The best question to ask as you encounter new ideas in digital preservation, and as you prepare to work on digital projects yourself, is how a particular approach is trying to get to OAIS compliance. Some guidance is ground-up. It pertains to how to make good digital objects, how to select and set up software for a repository, how to create useful metadata, or how to make sure the archive works as you expected. Some guidance is given from the sky on down, helping to determine what you need to do next, how you’ll finance the operation, what to do as changes come along, who’s in charge, and when will the stuff that works today stop working quite as well.

Decide which way you’re going, and remember that one person can only successfully go in one direction at any one time.

Trying to set up a digitization lab based on the Report of the Blue Ribbon Task Force on Sustainable Digital Preservation and Access will be frustrating. Trying to develop a viable financial model for your digital library based on the format guidelines from Library of Congress won’t work. Your library needs to work on digital preservation from both directions, but you need to work on it from one direction. Or, for those of you who run the whole operation solo, at least from one direction at a time.

I think the heart of preservation is sustainable activities, optimized over time. Preservation works when an institution can understand what it is doing well and poorly, and gradually shift that balance to the good. That means there are lots of things that can wait until next week, next year, even until the next person takes the job.
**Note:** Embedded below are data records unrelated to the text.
import Mathlib.GroupTheory.Nilpotent
import Mathlib.GroupTheory.QuotientGroup.Basic
import Mathlib.Algebra.BigOperators.Group.List.Basic
import Mathlib.Algebra.BigOperators.Fin
import Mathlib.Algebra.BigOperators.Ring.Finset
import Literature.Topology.FourManifolds.GroupTrisections
import HarnessLib

/-!
# Level-one glue IV: the contraction identity (helper for stub `stub_levelOneGlue`)

Line `saturated-torsor-descent`, crux `CongruenceShadows.NilpotentShadowsStandard`
(item stmt-SmoothPoincare4-14594).  Pure finite bookkeeping in a commutative group `Z` (in the
application: the centre of `F ⧸ γ₃ F`, `F = FreeGroup (Fin g)`, with `cc v w = ⁅y_v, y_w⁆`):
for an antisymmetric pairing `cc : Fin g → Fin g → Z`, an alternating integer 3-form `D`, a cut
pattern `ct : Fin g → Bool` with survivors `y_h = (h, !ct h)`, a handle `j` with sign
`s = if ct j then -1 else 1`, and the Johnson values
`gZ (p, q, r) = cz q r ^ P p · cz r p ^ P q · cz p q ^ P r` of the basic realisers at the cut
letter `(j, ct j)` (where the letter pairing `cz` kills cut letters and restricts to `cc` on
survivors, and `P` is the symplectic pairing with `(j, ct j)`), the product over ALL letter triples
`∏_t gZ t ^ E t`, for any exponent `E` restricting on survivor triples to `[h₁<h₂<h₃] D h₁ h₂ h₃`,
equals the pair product `∏_{v<w} cc v w ^ (s · D j v w)` (`verification_identity`, registered in
closed form as `helper_glueContraction`).  Also: pair products of central elements as products in
the centre (`pp_eq_coe_prod`).  No definitions.
-/

set_option linter.dupNamespace false

open Subgroup Literature.Topology.FourManifolds
open scoped commutatorElement

namespace Summit.SmoothPoincare4.SmoothPoincare4.Theorems.NilpotentShadowsStandard.SaturatedTorsorDescent

section Contraction

variable {Z : Type*} [CommGroup Z] {g : ℕ}

/-- Collapsing the indicator of `j` in the first slot of a triple product. [folklore] -/
theorem prod3_collapse_first (F : Fin g → Fin g → Z) (X : Fin g → Fin g → Fin g → ℤ) (j : Fin g) (s : ℤ) :
    (∏ h₁, ∏ h₂, ∏ h₃, F h₂ h₃ ^ ((if j = h₁ then s else 0) * X h₁ h₂ h₃)) =
      ∏ v, ∏ w, F v w ^ (s * X j v w) := by
  rw [Finset.prod_eq_single j]
  · simp
  · intro b _ hb
    simp [Ne.symm hb]
  · simp

/-- Collapsing the indicator of `j` in the second slot of a triple product. [folklore] -/
theorem prod3_collapse_second (F : Fin g → Fin g → Z) (X : Fin g → Fin g → Fin g → ℤ) (j : Fin g) (s : ℤ) :
    (∏ h₁, ∏ h₂, ∏ h₃, F h₃ h₁ ^ ((if j = h₂ then s else 0) * X h₁ h₂ h₃)) =
      ∏ v, ∏ w, F w v ^ (s * X v j w) := by
  refine Finset.prod_congr rfl fun v _ => ?_
  rw [Finset.prod_eq_single j]
  · simp
  · intro b _ hb
    simp [Ne.symm hb]
  · simp

/-- Collapsing the indicator of `j` in the third slot of a triple product. [folklore] -/
theorem prod3_collapse_third (F : Fin g → Fin g → Z) (X : Fin g → Fin g → Fin g → ℤ) (j : Fin g) (s : ℤ) :
    (∏ h₁, ∏ h₂, ∏ h₃, F h₁ h₂ ^ ((if j = h₃ then s else 0) * X h₁ h₂ h₃)) =
      ∏ v, ∏ w, F v w ^ (s * X v w j) := by
  refine Finset.prod_congr rfl fun v _ => Finset.prod_congr rfl fun w _ => ?_
  rw [Finset.prod_eq_single j]
  · simp
  · intro b _ hb
    simp [Ne.symm hb]
  · simp

/-- The exponent bookkeeping of the contraction identity. [folklore] -/
theorem contraction_exponent (D : Fin g → Fin g → Fin g → ℤ)
    (hD1 : ∀ a b c, D b a c = -D a b c) (hD2 : ∀ a b c, D a c b = -D a b c) (j v w : Fin g) (s : ℤ) :
    s * (if j < v ∧ v < w then D j v w else 0) + -(s * (if v < j ∧ j < w then D v j w else 0)) +
      s * (if v < w ∧ w < j then D v w j else 0) = if v < w then s * D j v w else 0 := by
  rw [show D v j w = -D j v w from hD1 j v w,
    show D v w j = D j v w by rw [hD2 v j w, hD1 j v w, neg_neg]]
  have h3 : ∀ c, D j j c = 0 := fun c => by have := hD1 j j c; omega
  have h4 : ∀ b, D j b j = 0 := fun b => by have := hD2 j j b; have := h3 b; omega
  rcases lt_trichotomy j v with hjv | hjv | hjv
  · -- `j < v`
    have h1 : ¬ (v < j ∧ j < w) := fun h => lt_asymm hjv h.1
    have h2 : ¬ (v < w ∧ w < j) := fun h => lt_asymm hjv (h.1.trans h.2)
    by_cases hvw : v < w
    · simp only [if_pos (And.intro hjv hvw), if_neg h1, if_neg h2, if_pos hvw]; ring
    · simp only [if_neg (fun h : j < v ∧ v < w => hvw h.2), if_neg h1, if_neg h2, if_neg hvw]; ring
  · -- `j = v`
    subst hjv
    have h1 : ¬ (j < j ∧ j < w) := fun h => lt_irrefl _ h.1
    have h2 : ¬ (j < w ∧ w < j) := fun h => lt_asymm h.1 h.2
    simp only [if_neg h1, if_neg h2, h3]
    split_ifs <;> ring
  · -- `v < j`
    have h1 : ¬ (j < v ∧ v < w) := fun h => lt_asymm hjv h.1
    rcases lt_trichotomy j w with hjw | hjw | hjw
    · have h2 : ¬ (v < w ∧ w < j) := fun h => lt_asymm hjw h.2
      simp only [if_neg h1, if_pos (And.intro hjv hjw), if_neg h2, if_pos (hjv.trans hjw)]; ring
    · subst hjw
      have h2 : ¬ (v < j ∧ j < j) := fun h => lt_irrefl _ h.2
      simp only [if_neg h1, if_neg h2, if_pos hjv, h4]; ring
    · have h2 : ¬ (v < j ∧ j < w) := fun h => lt_asymm hjw h.2
      by_cases hvw : v < w
      · simp only [if_neg h1, if_neg h2, if_pos (And.intro hvw hjw), if_pos hvw]; ring
      · simp only [if_neg h1, if_neg h2, if_neg (fun h : v < w ∧ w < j => hvw h.1), if_neg hvw]; ring

/-- **The contraction identity.** For an antisymmetric pairing `cc` and an alternating 3-form `D`:
contracting `D`, spread over the three cyclic positions with the indicator of the handle `j` and
the sign `s`, gives the pair product of `s · D j`. [folklore] -/
theorem contraction_identity (cc : Fin g → Fin g → Z) (hanti : ∀ v w, cc w v = (cc v w)⁻¹)
    (D : Fin g → Fin g → Fin g → ℤ) (hD1 : ∀ a b c, D b a c = -D a b c)
    (hD2 : ∀ a b c, D a c b = -D a b c) (j : Fin g) (s : ℤ) :
    (∏ h₁, ∏ h₂, ∏ h₃, (cc h₂ h₃ ^ (if j = h₁ then s else 0) * cc h₃ h₁ ^ (if j = h₂ then s else 0) *
        cc h₁ h₂ ^ (if j = h₃ then s else 0)) ^ (if h₁ < h₂ ∧ h₂ < h₃ then D h₁ h₂ h₃ else 0)) =
      ∏ v, ∏ w, if v < w then cc v w ^ (s * D j v w) else 1 := by
  set X : Fin g → Fin g → Fin g → ℤ := fun h₁ h₂ h₃ => if h₁ < h₂ ∧ h₂ < h₃ then D h₁ h₂ h₃ else 0 with hX
  have step1 : (∏ h₁, ∏ h₂, ∏ h₃, (cc h₂ h₃ ^ (if j = h₁ then s else 0) *
      cc h₃ h₁ ^ (if j = h₂ then s else 0) * cc h₁ h₂ ^ (if j = h₃ then s else 0)) ^ X h₁ h₂ h₃) =
      (∏ h₁, ∏ h₂, ∏ h₃, cc h₂ h₃ ^ ((if j = h₁ then s else 0) * X h₁ h₂ h₃)) *
      (∏ h₁, ∏ h₂, ∏ h₃, cc h₃ h₁ ^ ((if j = h₂ then s else 0) * X h₁ h₂ h₃)) *
      (∏ h₁, ∏ h₂, ∏ h₃, cc h₁ h₂ ^ ((if j = h₃ then s else 0) * X h₁ h₂ h₃)) := by
    simp only [← Finset.prod_mul_distrib, mul_zpow, ← zpow_mul]
  rw [step1, prod3_collapse_first, prod3_collapse_second, prod3_collapse_third,
    ← Finset.prod_mul_distrib, ← Finset.prod_mul_distrib]
  refine Finset.prod_congr rfl fun v _ => ?_
  rw [← Finset.prod_mul_distrib, ← Finset.prod_mul_distrib]
  refine Finset.prod_congr rfl fun w _ => ?_
  rw [hanti v w, inv_zpow', ← zpow_add, ← zpow_add, hX]
  simp only
  rw [contraction_exponent D hD1 hD2 j v w s]
  split_ifs
  · rfl
  · exact zpow_zero _

/-- **Re-indexing letter triples by handle triples.** A function of letter triples vanishing as
soon as one letter is a cut letter is summed over the survivor triples. [folklore] -/
theorem prod_letters_eq_prod_handles {M : Type*} [CommMonoid M] (ct : Fin g → Bool)
    (G : (Fin g × Bool) × (Fin g × Bool) × (Fin g × Bool) → M)
    (hG : ∀ t, (t.1.2 = ct t.1.1 ∨ t.2.1.2 = ct t.2.1.1 ∨ t.2.2.2 = ct t.2.2.1) → G t = 1) :
    ∏ t, G t = ∏ h₁, ∏ h₂, ∏ h₃, G ((h₁, !ct h₁), (h₂, !ct h₂), (h₃, !ct h₃)) := by
  classical
  set Y : Fin g × Fin g × Fin g → (Fin g × Bool) × (Fin g × Bool) × (Fin g × Bool) :=
    fun h => ((h.1, !ct h.1), (h.2.1, !ct h.2.1), (h.2.2, !ct h.2.2)) with hY
  have hYinj : Function.Injective Y := by
    rintro ⟨a, b, c⟩ ⟨a', b', c'⟩ h
    simp only [hY, Prod.mk.injEq] at h
    obtain ⟨⟨rfl, -⟩, ⟨rfl, -⟩, ⟨rfl, -⟩⟩ := h
    rfl
  have hrhs : (∏ h₁, ∏ h₂, ∏ h₃, G ((h₁, !ct h₁), (h₂, !ct h₂), (h₃, !ct h₃))) =
      ∏ h : Fin g × Fin g × Fin g, G (Y h) := by
    rw [Fintype.prod_prod_type]
    refine Finset.prod_congr rfl fun a _ => ?_
    rw [Fintype.prod_prod_type]
  rw [hrhs, ← Finset.prod_image fun x _ y _ h => hYinj h]
  symm
  refine Finset.prod_subset (Finset.subset_univ _) fun t _ ht => hG t ?_
  by_contra hne
  simp only [not_or] at hne
  obtain ⟨h1, h2, h3⟩ := hne
  refine ht (Finset.mem_image.2 ⟨(t.1.1, t.2.1.1, t.2.2.1), Finset.mem_univ _, ?_⟩)
  obtain ⟨⟨a, pa⟩, ⟨b, pb⟩, ⟨c, pc⟩⟩ := t
  simp only [hY] at h1 h2 h3 ⊢
  have e1 : (!ct a) = pa := by revert h1; cases pa <;> cases ct a <;> decide
  have e2 : (!ct b) = pb := by revert h2; cases pb <;> cases ct b <;> decide
  have e3 : (!ct c) = pc := by revert h3; cases pc <;> cases ct c <;> decide
  rw [e1, e2, e3]

/-- The symplectic pairing of the cut letter `(j, ct j)` with a cut letter vanishes. [folklore] -/
theorem pairing_cut_eq_zero (ct : Fin g → Bool) (j : Fin g) (PZ : Fin g × Bool → ℤ)
    (hPZ : ∀ p, PZ p = if j = p.1 ∧ ct j = false ∧ p.2 = true then 1
      else if j = p.1 ∧ ct j = true ∧ p.2 = false then -1 else 0)
    (p : Fin g × Bool) (hp : p.2 = ct p.1) : PZ p = 0 := by
  rw [hPZ]
  obtain ⟨h, b⟩ := p
  simp only at hp ⊢
  subst hp
  by_cases hj : j = h
  · subst hj; cases ct j <;> simp
  · simp [hj]

/-- The symplectic pairing of the cut letter `(j, ct j)` with the survivor of handle `h` is the
sign `s = if ct j then -1 else 1` if `h = j` and `0` otherwise. [folklore] -/
theorem pairing_survivor (ct : Fin g → Bool) (j : Fin g) (PZ : Fin g × Bool → ℤ)
    (hPZ : ∀ p, PZ p = if j = p.1 ∧ ct j = false ∧ p.2 = true then 1
      else if j = p.1 ∧ ct j = true ∧ p.2 = false then -1 else 0)
    (h : Fin g) : PZ (h, !ct h) = if j = h then (if ct j then (-1 : ℤ) else 1) else 0 := by
  rw [hPZ]
  by_cases hj : j = h
  · subst hj; cases ct j <;> simp
  · simp [hj]

/-- The Johnson value of a basic realiser at the cut letter vanishes unless all three letters of
the triple are survivors. [folklore] -/
theorem gZ_eq_one_of_cut (ct : Fin g → Bool) (j : Fin g) (PZ : Fin g × Bool → ℤ)
    (hPZ : ∀ p, PZ p = if j = p.1 ∧ ct j = false ∧ p.2 = true then 1
      else if j = p.1 ∧ ct j = true ∧ p.2 = false then -1 else 0)
    (cz : Fin g × Bool → Fin g × Bool → Z)
    (hcz : ∀ p q, (p.2 = ct p.1 ∨ q.2 = ct q.1) → cz p q = 1)
    (t : (Fin g × Bool) × (Fin g × Bool) × (Fin g × Bool))
    (ht : t.1.2 = ct t.1.1 ∨ t.2.1.2 = ct t.2.1.1 ∨ t.2.2.2 = ct t.2.2.1) :
    cz t.2.1 t.2.2 ^ PZ t.1 * cz t.2.2 t.1 ^ PZ t.2.1 * cz t.1 t.2.1 ^ PZ t.2.2 = 1 := by
  rcases ht with hp | hq | hr
  · rw [pairing_cut_eq_zero ct j PZ hPZ _ hp, hcz _ _ (Or.inr hp), hcz _ _ (Or.inl hp)]
    simp
  · rw [pairing_cut_eq_zero ct j PZ hPZ _ hq, hcz _ _ (Or.inl hq), hcz _ _ (Or.inr hq)]
    simp
  · rw [pairing_cut_eq_zero ct j PZ hPZ _ hr, hcz _ _ (Or.inr hr), hcz _ _ (Or.inl hr)]
    simp

/-- **The verification identity** (see the module docstring). [folklore] -/
theorem verification_identity (cc : Fin g → Fin g → Z) (hanti : ∀ v w, cc w v = (cc v w)⁻¹)
    (ct : Fin g → Bool) (j : Fin g) (PZ : Fin g × Bool → ℤ)
    (hPZ : ∀ p, PZ p = if j = p.1 ∧ ct j = false ∧ p.2 = true then 1
      else if j = p.1 ∧ ct j = true ∧ p.2 = false then -1 else 0)
    (cz : Fin g × Bool → Fin g × Bool → Z)
    (hcz : ∀ p q, (p.2 = ct p.1 ∨ q.2 = ct q.1) → cz p q = 1)
    (hcz' : ∀ v w, cz (v, !ct v) (w, !ct w) = cc v w)
    (D : Fin g → Fin g → Fin g → ℤ) (hD1 : ∀ a b c, D b a c = -D a b c)
    (hD2 : ∀ a b c, D a c b = -D a b c)
    (E : (Fin g × Bool) × (Fin g × Bool) × (Fin g × Bool) → ℤ)
    (hE : ∀ h₁ h₂ h₃, E ((h₁, !ct h₁), (h₂, !ct h₂), (h₃, !ct h₃)) =
      if h₁ < h₂ ∧ h₂ < h₃ then D h₁ h₂ h₃ else 0) :
    (∏ t : (Fin g × Bool) × (Fin g × Bool) × (Fin g × Bool),
      (cz t.2.1 t.2.2 ^ PZ t.1 * cz t.2.2 t.1 ^ PZ t.2.1 * cz t.1 t.2.1 ^ PZ t.2.2) ^ E t) =
      ∏ v, ∏ w, if v < w then cc v w ^ ((if ct j then (-1 : ℤ) else 1) * D j v w) else 1 := by
  rw [prod_letters_eq_prod_handles ct _ fun t ht => by
    rw [gZ_eq_one_of_cut ct j PZ hPZ cz hcz t ht, one_zpow]]
  simp only [hcz', pairing_survivor ct j PZ hPZ, hE]
  exact contraction_identity cc hanti D hD1 hD2 j _

end Contraction

/-! ## Pair products of central elements as products in the centre -/

section Centre

open scoped IsMulCommutative

variable {M : Type*} [Group M] {n : ℕ}

/-- A pair product of central elements is the image of the corresponding `Finset` product in the
(commutative) centre. [folklore] -/
theorem pp_eq_coe_prod (c : Fin n → Fin n → center M) (e : Fin n → Fin n → ℤ) :
    ((List.finRange n).map (fun v => ((List.finRange n).map (fun w =>
      if v < w then (c v w : M) ^ (e v w) else 1)).prod)).prod =
    ((∏ v, ∏ w, if v < w then c v w ^ (e v w) else 1 : center M) : M) := by
  rw [Fin.prod_univ_def, Submonoid.coe_list_prod, List.map_map]
  refine congrArg List.prod (List.map_congr_left fun v _ => ?_)
  rw [Function.comp_apply, Fin.prod_univ_def, Submonoid.coe_list_prod, List.map_map]
  refine congrArg List.prod (List.map_congr_left fun w _ => ?_)
  rw [Function.comp_apply]
  split_ifs
  · exact (Subgroup.coe_zpow _ _ _).symm
  · rfl

/-- A list product over `Finset.toList` is the `Finset` product. [folklore] -/
theorem prod_map_toList {ι N : Type*} [CommMonoid N] [DecidableEq ι] (s : Finset ι) (f : ι → N) :
    (s.toList.map f).prod = ∏ x ∈ s, f x := by
  rw [← List.prod_toFinset f (Finset.nodup_toList s), Finset.toList_toFinset]

/-- The image in `M` of a list product of powers in the centre. [folklore] -/
theorem coe_list_prod_zpow {ι : Type*} (l : List ι) (f : ι → center M) (e : ι → ℤ) :
    (l.map fun i => ((f i : M)) ^ e i).prod = (((l.map fun i => f i ^ e i).prod : center M) : M) := by
  rw [Submonoid.coe_list_prod, List.map_map]
  refine congrArg List.prod (List.map_congr_left fun i _ => ?_)
  rw [Function.comp_apply, Subgroup.coe_zpow]

end Centre

/-! ## Registered helper -/

/-- **Registered helper `helper_glueContraction`** (sub-goal of the lead's skeleton for crux
stmt-SmoothPoincare4-14594): the contraction identity in a commutative group, in closed form.
[folklore] -/
theorem helper_glueContraction : ∀ (Z : Type) [CommGroup Z] (g : ℕ) (cc : Fin g → Fin g → Z), (∀ v w, cc w v = (cc v w)⁻¹) → ∀ (D : Fin g → Fin g → Fin g → ℤ), (∀ a b c, D b a c = -D a b c) → (∀ a b c, D a c b = -D a b c) → ∀ (j : Fin g) (s : ℤ), (∏ h₁, ∏ h₂, ∏ h₃, (cc h₂ h₃ ^ (if j = h₁ then s else 0) * cc h₃ h₁ ^ (if j = h₂ then s else 0) * cc h₁ h₂ ^ (if j = h₃ then s else 0)) ^ (if h₁ < h₂ ∧ h₂ < h₃ then D h₁ h₂ h₃ else 0)) = ∏ v, ∏ w, if v < w then cc v w ^ (s * D j v w) else 1 :=
  fun _ _ _ cc hanti D hD1 hD2 j s => contraction_identity cc hanti D hD1 hD2 j s

end Summit.SmoothPoincare4.SmoothPoincare4.Theorems.NilpotentShadowsStandard.SaturatedTorsorDescent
You know the phrase “the perfect is the enemy of the good,” I’m sure, but in preservation, I would remind you that while the “bad is also the enemy of the good,” the real ally of the good is the somewhat better today than yesterday, because…

With nothing done, countless problems
With one thing done, only thousands
With a few things done, merely hundreds
With a couple projects under your belt,
there will only be a few dozen problems left
…this year.

I have been working on preservation for about15 years now, and it’s easy to list the things I still need to get done. So if I may give one piece of outright personal advice, it is this: preservation librarians do not succeed by calling a halt to all of the bad stuff. We succeed by finding safer, easier ways for the library to do its work.

There are lots of problems to solve in preservation, but with the training you get this week, those problems will move out of the realm of insurmountable challenges, blatant goofs, and mysterious malfunctions, and show themselves to be knowable and manageable risks. And most importantly, as mistakes get made and surprises come along, you’ll have friends who you can call for help

 — — —

 * Affordances are, briefly, the activities that are enabled by a tool. I opine that the key question for libraries right now is how to align the affordances of various media with the key activities of each movement of a research or creative process.